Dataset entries

open MeasureTheory Set Filter Metric
open scoped Real Topology BigOperators

namespace Summit.CriticalPhenomena.CardyFormulaZ2.Cruxes.NestingRigidity.RingCloudTomography

open Literature.Probability.RandomPlanarGeometry Literature.Probability.Percolation
  Literature.Probability.LatticeModels
open _root_.Summit.CriticalPhenomena.CardyFormulaZ2.Theses.CardyMagicRigidity
  (MagicFormulaZ2 MagicFormulaT LoopLimitZ2EqT NestingRigidity)

/-! ## §0 Vocabulary -/

/-- A mesh-indexed random full-plane loop ensemble: a probability space and, for every mesh `δ`, a
random typed loop configuration (DKKMO's space `C`). The two instances of the line are `zEns`
(critical bond percolation on `δℤ²`, `bondLoopConfig δ 0`) and `tEns` (critical site percolation on
`δ𝕋`, `siteLoopConfig δ`). -/
structure LoopEnsemble where
  /-- sample space -/
  Ω : Type
  /-- its σ-algebra -/
  [mΩ : MeasurableSpace Ω]
  /-- the percolation measure -/
  P : Measure Ω
  /-- the typed loop configuration at mesh `δ` -/
  X : ℝ → Ω → LoopConfig ℂ

attribute [instance] LoopEnsemble.mΩ

/-- Critical bond percolation on `δℤ²` with DKKMO's typed loop representation. -/
def zEns : LoopEnsemble where
  Ω := BondConfig (Site 2)
  P := bondPercolation (zdGraph 2) half
  X := fun δ ↦ bondLoopConfig δ 0

/-- Critical site percolation on `δ𝕋` with the typed honeycomb interface loops (`siteLoopConfig`,
definitionally the configuration written inline in the route items, `siteLoopConfig_eq`). -/
def tEns : LoopEnsemble where
  Ω := SiteConfig (Site 2)
  P := triSitePercolation half
  X := siteLoopConfig

/-- The two lattice ensembles of the crux. -/
def latticeEnsembles : Set LoopEnsemble := {zEns, tEns}

/-- `zEns` is one of the two lattice ensembles. -/
theorem zEns_mem : zEns ∈ latticeEnsembles := Set.mem_insert _ _

/-- `tEns` is one of the two lattice ensembles. -/
theorem tEns_mem : tEns ∈ latticeEnsembles := Set.mem_insert_of_mem _ (Set.mem_singleton _)

/-- The magic formula for an ensemble, in the route's quantifier shape: for every bounded measurable
compactly supported density `f` with `∫ f = 0`, `E[A_f(X_δ)] → exp((3/4π²) ∬ log‖x−y‖ f f)` as
`δ → 0⁺` (`LoopConfig.nestingWeight f` is literally the route's `∏ᶠ` functional,
`nestingWeight_eq_finprod`). `MagicFormulaZ2` is `zEns.HasMagicTransform` (`rfl`) and
`MagicFormulaT` is `tEns.HasMagicTransform` (`hasMagicTransform_tEns`). -/
def LoopEnsemble.HasMagicTransform (E : LoopEnsemble) : Prop :=
  ∀ (f : ℂ → ℝ) (R C : ℝ), Measurable f → (∀ z, |f z| ≤ C) → (∀ z, R < ‖z‖ → f z = 0) →
    ∫ z, f z = 0 →
      Tendsto (fun δ : ℝ ↦ ∫ ω, (E.X δ ω).nestingWeight f ∂E.P) (𝓝[>] 0)
        (𝓝 (Real.exp (3 / (4 * π ^ 2) * ∫ x, ∫ y, Real.log ‖x - y‖ * f x * f y)))

/-! ### Clouds: disc bumps and ring (annulus) charges -/

/-- Uniform probability density on the open disc `B(x, r)`. -/
def discDensity (x : ℂ) (r : ℝ) : ℂ → ℝ := (ball x r).indicator fun _ ↦ (π * r ^ 2)⁻¹

/-- Uniform probability density on the annulus `L ≤ ‖z − c‖ < M` (a "ring charge"). -/
def annulusDensity (c : ℂ) (L M : ℝ) : ℂ → ℝ :=
  {z : ℂ | L ≤ ‖z - c‖ ∧ ‖z - c‖ < M}.indicator fun _ ↦ (π * (M ^ 2 - L ^ 2))⁻¹

/-- A CLOUD: `m` disc bumps (centre `x i`, radius `r i`, charge `a i`) and `n` rings (centre `c k`,
radii `L k < M k`, charge `g k`). -/
structure Cloud where
  /-- number of disc bumps -/
  m : ℕ
  /-- number of rings -/
  n : ℕ
  /-- bump centres -/
  x : Fin m → ℂ
  /-- bump radii -/
  r : Fin m → ℝ
  /-- bump charges -/
  a : Fin m → ℝ
  /-- ring centres -/
  c : Fin n → ℂ
  /-- ring inner radii -/
  L : Fin n → ℝ
  /-- ring outer radii -/
  M : Fin n → ℝ
  /-- ring charges -/
  g : Fin n → ℝ

/-- The test density of a cloud: `f = Σ_i a_i ρ_{x_i,r_i} + Σ_k g_k σ_{c_k,L_k,M_k}`. -/
def Cloud.density (𝔠 : Cloud) (z : ℂ) : ℝ :=
  ∑ i, 𝔠.a i * discDensity (𝔠.x i) (𝔠.r i) z + ∑ k, 𝔠.g k * annulusDensity (𝔠.c k) (𝔠.L k) (𝔠.M k) z

/-- ADMISSIBLE clouds: positive radii, total charge zero, and every pair of carriers in MEAN-VALUE
POSITION — discs pairwise disjoint; a disc either inside a ring's hole or outside its outer circle;
two rings either nested (one inside the other's hole) or mutually outside. Exactly the geometry in
which the logarithmic cross energies are explicit (`Cloud.energy`). -/
structure Cloud.Admissible (𝔠 : Cloud) : Prop where
  /-- disc radii are positive -/
  r_pos : ∀ i, 0 < 𝔠.r i
  /-- inner ring radii are positive -/
  L_pos : ∀ k, 0 < 𝔠.L k
  /-- rings have positive width -/
  L_lt_M : ∀ k, 𝔠.L k < 𝔠.M k
  /-- total charge zero -/
  neutral : ∑ i, 𝔠.a i + ∑ k, 𝔠.g k = 0
  /-- discs pairwise disjoint (tangency allowed) -/
  disc_disc : ∀ i j, i ≠ j → 𝔠.r i + 𝔠.r j ≤ ‖𝔠.x i - 𝔠.x j‖
  /-- each disc lies in a ring's hole or outside its outer circle -/
  disc_ring : ∀ i k, ‖𝔠.x i - 𝔠.c k‖ + 𝔠.r i ≤ 𝔠.L k ∨ 𝔠.M k + 𝔠.r i ≤ ‖𝔠.x i - 𝔠.c k‖
  /-- two rings are nested (one in the other's hole) or mutually exterior -/
  ring_ring : ∀ k l, k ≠ l →
    ‖𝔠.c k - 𝔠.c l‖ + 𝔠.M k ≤ 𝔠.L l ∨ ‖𝔠.c l - 𝔠.c k‖ + 𝔠.M l ≤ 𝔠.L k ∨
      𝔠.M k + 𝔠.M l ≤ ‖𝔠.c k - 𝔠.c l‖

/-- Self-energy `∬ log‖x−y‖ ρ ρ` of the uniform probability density on a disc of radius `r`:
`log r − 1/4`. -/
def discSelfEnergy (r : ℝ) : ℝ := Real.log r - 1 / 4

/-- Mean logarithmic potential of the ring `σ_{c,L,M}` at ANY point of its hole `‖z − c‖ ≤ L`
(mean-value property of `log`): `(M² log M − L² log L)/(M² − L²) − 1/2`. This constancy is the lever
of the line: a ring interacts with every charge inside it through (charge) × (this constant). -/
def ringHolePotential (L M : ℝ) : ℝ :=
  (M ^ 2 * Real.log M - L ^ 2 * Real.log L) / (M ^ 2 - L ^ 2) - 1 / 2

/-- Self-energy `∬ log‖x−y‖ σ σ` of the ring `σ_{c,L,M}` (radial computation; `→ log M − 1/4` as
`L → 0`). -/
def ringSelfEnergy (L M : ℝ) : ℝ :=
  (M ^ 4 * Real.log M - 2 * L ^ 2 * M ^ 2 * Real.log M + L ^ 4 * Real.log L + L ^ 2 * M ^ 2 -
      (3 * L ^ 4 + M ^ 4) / 4) / (M ^ 2 - L ^ 2) ^ 2

/-- THE EXPLICIT GAUSSIAN EXPONENT OF A CLOUD, `Q(f) = ∬ log‖x−y‖ f(x) f(y) dx dy` for
`f = 𝔠.density`, `𝔠` admissible: disc–disc `log‖x_i − x_j‖`, disc self `log r − 1/4`, disc in a
ring's hole `ringHolePotential` (position-free!), disc outside a ring `log‖x_i − c_k‖`, nested rings
`ringHolePotential` of the outer one, rings mutually outside `log‖c_k − c_l‖`, ring self
`ringSelfEnergy`. Verified by quadrature/Monte Carlo to 1e-12 / 3 s.d. (planner NOTES.md). -/
def Cloud.energy (𝔠 : Cloud) : ℝ :=
  (∑ i, ∑ j, 𝔠.a i * 𝔠.a j *
      (if i = j then discSelfEnergy (𝔠.r i) else Real.log ‖𝔠.x i - 𝔠.x j‖)) +
  (2 * ∑ i, ∑ k, 𝔠.a i * 𝔠.g k *
      (if ‖𝔠.x i - 𝔠.c k‖ + 𝔠.r i ≤ 𝔠.L k then ringHolePotential (𝔠.L k) (𝔠.M k)
        else Real.log ‖𝔠.x i - 𝔠.c k‖)) +
  ∑ k, ∑ l, 𝔠.g k * 𝔠.g l *
      (if k = l then ringSelfEnergy (𝔠.L k) (𝔠.M k)
        else if ‖𝔠.c k - 𝔠.c l‖ + 𝔠.M k ≤ 𝔠.L l then ringHolePotential (𝔠.L l) (𝔠.M l)
        else if ‖𝔠.c l - 𝔠.c k‖ + 𝔠.M l ≤ 𝔠.L k then ringHolePotential (𝔠.L k) (𝔠.M k)
        else Real.log ‖𝔠.c k - 𝔠.c l‖)

/-- The CLOUD LAW of an ensemble: the transform of every admissible cloud converges to the explicit
Gaussian value `exp((3/4π²) · 𝔠.energy)` — an exact product of pure powers of the radii, one
exponential per scale band (ring-cloud tomography input). -/
def LoopEnsemble.CloudLaw (E : LoopEnsemble) : Prop :=
  ∀ 𝔠 : Cloud, 𝔠.Admissible →
    Tendsto (fun δ : ℝ ↦ ∫ ω, (E.X δ ω).nestingWeight 𝔠.density ∂E.P) (𝓝[>] 0)
      (𝓝 (Real.exp (3 / (4 * π ^ 2) * 𝔠.energy)))

/-! ### Tower and pattern counts -/

/-- TOWER COUNT `N_x(ρ, R)`: the number of loops (both types) of the configuration `c` whose interior
`{W ≠ 0}` contains the closed disc `B̄(x, ρ)` and whose trace lies in the open window `B(x, R)`.
By NON-CROSSING these loops form a chain (the tower above `x`); `Set.ncard`, finite for every lattice
configuration. -/
def towerCount (c : LoopConfig ℂ) (x : ℂ) (ρ R : ℝ) : ℕ :=
  Set.ncard {u ∈ c.loops | closedBall x ρ ⊆ {z | u.wind z ≠ 0} ∧ u.range ⊆ ball x R}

INSTRUCTIONS FOR THE TASK –
Your answer should be the exact lines above from the one with "(2 * ∑ i, ∑ k, 𝔠.a i * 𝔠.g k *" through the one with "else if ‖𝔠.c k", both included, and nothing besides.

RESPONSE AREA –
  (2 * ∑ i, ∑ k, 𝔠.a i * 𝔠.g k *
      (if ‖𝔠.x i - 𝔠.c k‖ + 𝔠.r i ≤ 𝔠.L k then ringHolePotential (𝔠.L k) (𝔠.M k)
        else Real.log ‖𝔠.x i - 𝔠.c k‖)) +
  ∑ k, ∑ l, 𝔠.g k * 𝔠.g l *
      (if k = l then ringSelfEnergy (𝔠.L k) (𝔠.M k)
        else if ‖𝔠.c k - 𝔠.c l‖ + 𝔠.M k ≤ 𝔠.L l then ringHolePotential (𝔠.L l) (𝔠.M l)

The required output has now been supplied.